1. Use specific, conservative backstories:

Python

medical_reviewer = Agent(
    role="Clinical Evidence Reviewer",
    goal="Assess clinical claims for accuracy and evidence quality",
    backstory=(
        "You are a physician and clinical researcher trained in evidence-based medicine. "
        "You apply GRADE criteria. You flag any claim with low or very low certainty evidence. "
        "You never approve a clinical claim that is not directly supported by a cited study. "
        "When in doubt, you require revision rather than approve."
    ),
)

2. Use output_pydantic for all downstream-consumed outputs: Structured output prevents parsing errors that could lead to wrong downstream decisions.

3. Add a dedicated reviewer agent: Never deploy a research → write pipeline without a reviewer.

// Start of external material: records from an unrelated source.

/-!
# Crux `KernelGasEulerLimit` (stmt-AtomisticToContinuum-17361) — birth skeleton (BC3), line `birth`

Route `route-AtomisticToContinuum-GolfBallDice`, sub-problem `HydrodynamicLimit`; crux decl
`Summit.AtomisticToContinuum.HydrodynamicLimit.Theses.GolfBallDice.KernelGasEulerLimit` (rank 4, XL): the
packing-guarded Euler limit of the gapped, flux-reciprocal kernel gas `HS(κ_N)` at fixed reduced density —
LLN of the χ-tested density / momentum / energy fields under `Q N t = kernelGasLawAt (κ N) … t` at every
pre-shock time `t`, given the LLN at `t = 0`.

## The cut registered here: the Olla–Varadhan–Yau relative-entropy architecture, four stubs

The crux is cut along the seams of OllaVaradhanYau1993 (Thm 2.1 = entropy propagation, Cor 2.2 = entropy ⇒
law of large numbers), with the REFERENCE local Gibbs family made EXPLICIT: at time `t` it is the flow-free
sphere local Gibbs law `R N t = Z⁻¹ 𝟙_D ∏ᵢ a_t(xᵢ) M_{1,u_t(xᵢ),θ_t(xᵢ)}(vᵢ) dz` whose activity is the
equation-of-state activity of the Euler density,
`a_t(x) = ρ_t(x) · exp(f_ex(ρ_t(x)σ³) + Z(ρ_t(x)σ³) − 1)` (`hsExcessFreeEnergy`, `hsCompressibility`: the
excess chemical potential `μ_ex = f_ex + η f_ex' = f_ex + Z − 1`, i.e. the Euler–Lagrange equation of the
dilute hard-sphere free-energy functional; constants are immaterial in the canonical ensemble). No `∃ a`,
no inverse statics hidden in any stub.

* `stub_diluteReferenceLD` (S · STATICS, size L) — dilute local-equilibrium dictionary ALONG a normalised
  classical hard-sphere-Euler solution in the packing band: for `∫ρ₀ = 1`, `0 < σ ≤ 1/2`, every `t ∈ [0,T)`
  the reference laws `R N t` are probability measures and their χ-tested density / momentum / energy fields
  concentrate EXPONENTIALLY (`≤ C e^{-(N+1)/C}`) around `(ρ_t, ρ_t u_t, E_t)`. Content: mass conservation
  of the Euler solution, low-density cluster expansion / strict convexity of the hard-sphere free energy in
  the band (this is where the packing guard `ρσ³ < η₀` is used), canonical-ensemble large deviations,
  Gaussian velocity concentration. Dynamics- and kernel-free.
* `stub_initialEntropy` (I · STATICS, size M–L) — entropic identification of the initial datum: if under
  the time-0 law `Q N 0` (= the sphere local Gibbs law with the given profiles `(a₀,u₀,θ₀)`, up to the null
  contact set) the fields converge in probability to `(ρ₀, ρ₀u₀', E₀)` of the Euler datum, then the
  specific relative entropy `klDiv (Q N 0) (R N 0) / (N+1) → 0` (in fact the two canonical laws coincide:
  `u₀ = u₀'`, `θ₀ = θ₀'`, `a₀ ∝ a_EOS(ρ₀)` by the variational characterisation of the LLN density).
* `stub_kernelEntropyGronwall` (D · DYNAMICS, size XL, the HARDEST and load-bearing stub) — OVY's Theorem
  2.1 transplanted to the contact-randomised hard-sphere gas: for outgoing-supported, flux-reciprocal Markov
  kernels with a uniform one-collision `L²(flux)` gap in the window `q_N (N+1)^{1/3} → ∞`, along a normalised
  Euler solution in the packing band, `klDiv (Q N 0) (R N 0) = o(N)` propagates to
  `klDiv (Q N t) (R N t) = o(N)` for every `t ∈ [0,T)`. Inside: well-posedness and Gibbs invariance of
  `HS(κ)` (flux reciprocity), the entropy-production bound, the one/two-block ergodic step with noise living
  only on the contact boundary, the cubic energy current with true kinetic energy (the open inputs named in
  the crux's "why it might fail"; barriers BoltzmannHypothesis / MacroErgodicity / HighMomentumCutoffNarrow
  bite HERE and only here).
* `stub_entropyConcentrationTransfer` (T · INFORMATION THEORY, size M, provable now) — the entropy
  inequality in sequence form: finite `μ_N`, probability `ν_N`, `klDiv μ_N ν_N = o(N)` and
  `ν_N(A_N) ≤ C e^{-(N+1)/C}` give `μ_N(A_N) → 0` (Csiszár / Donsker–Varadhan:
  `μ(A) ≤ (H(μ|ν) + m log 2)/log(1 + 1/ν(A))` after normalising the mass `m = μ(univ) = O(H) + O(1)`).

`KernelGasEulerLimit_of` is the sorry-free composition (≈ 60 lines of real logic + two measure-theoretic
helper lemmas): thresholds `η₀ := min ηS (min ηI ηD)`, `σ₀ := min (1/2) (min σI σD)`; CASE `∫ρ₀ = 1`: S gives
the reference laws (probability + exponential concentration) at `t`, I the initial entropy, D the entropy at
`t`, T the three LLN statements; CASE `∫ρ₀ ≠ 1`: testing the initial LLN against `χ ≡ 1`
(`empiricalDensityField_one`) forces the total mass of `Q N 0` to vanish, and by measurability of the
`HS(κ)` time maps on the torus (`ε_N ≤ σ < 1/2`) every `Q N t (A)` is bounded by that mass. The hypotheses of
`KernelGasEulerLimit_of` are the name-keyed aliases `Registered.stub_*` (abbrevs defined as `type_of%` the
stub theorems, so alias = statement by construction). Sorries: exactly four, one inside each `stub_*`.
TYPING NOTE: the laws `Q` (kernel gas from the sphere local Gibbs law) and `R` (EOS reference) enter each stub as
universally quantified binders pinned by equations `Q = (fun N t => …) → R = (fun N t => …) →` instead of
`let … := …` (the registrar truncates a registered signature at its first `:=`); a prover restating a stub just
does `intro Q R hQ hR; subst hQ hR`, and the composition passes `_ _ rfl rfl`.

Disproof used: none on file (`ledger crux ls stmt-AtomisticToContinuum-17361`: no workfiles, no Negative
lemmas; `ledger negatives --problem AtomisticToContinuum`: 20 entries, none a relative-entropy / local-Gibbs
large-deviation / kernel-gas statement). Evidence honoured: the refuter's Rev5Check / LambertWitness /
ExchangeKernel notes (the GAP clause is load-bearing — it enters only stub D, as it should).
-/

namespace Summit.AtomisticToContinuum.HydrodynamicLimit.Cruxes.KernelGasEulerLimit.Birth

The reviewer should have a different backstory than the writer — more critical, more conservative.

4. Enable verbose logging and save task outputs to files:

Python

analysis_task = Task(
    description="Analyze the clinical trial data.",
    expected_output="A structured analysis report.",
    agent=analyst,
    output_file="analysis_output.md",   # Audit trail
)

5. Use max_iter and max_execution_time for safety:

Python

agent = Agent(
    role="Safety Data Analyst",
    goal="Analyze safety data accurately and conservatively",
    backstory="...",
    max_iter=10,
    max_execution_time=180,  # 3-minute hard timeout
)

6. Run the crew with kickoff_for_each for batch validation: Test agents against a set of known-answer inputs before deploying.

Python

test_inputs = [
    {"compound": "metformin", "expected_category": "first-line"},
    {"compound": "insulin glargine", "expected_category": "injectable"},
]

results = crew.kickoff_for_each(inputs=test_inputs)
for i, result in enumerate(results):
    print(f"Test {i+1}: {result.raw}")

Regulated systems require traceability, auditability, and conservatism. Design agents to fail cautiously rather than approve confidently.

Summary

These eight questions cover the most commonly tested dimensions of CrewAI agent design:

The role/goal/backstory triangle and what each parameter controls
When and why to use delegation
How to prevent runaway agents with max_iter and timeouts
The measurable impact of backstory on output quality
Tool assignment discipline
Output format enforcement strategies
The critical distinction between context passing and sequential ordering
Regulated industry design principles

In interviews, what separates strong candidates is not knowing the API parameters — it is understanding why each parameter exists and when to use it.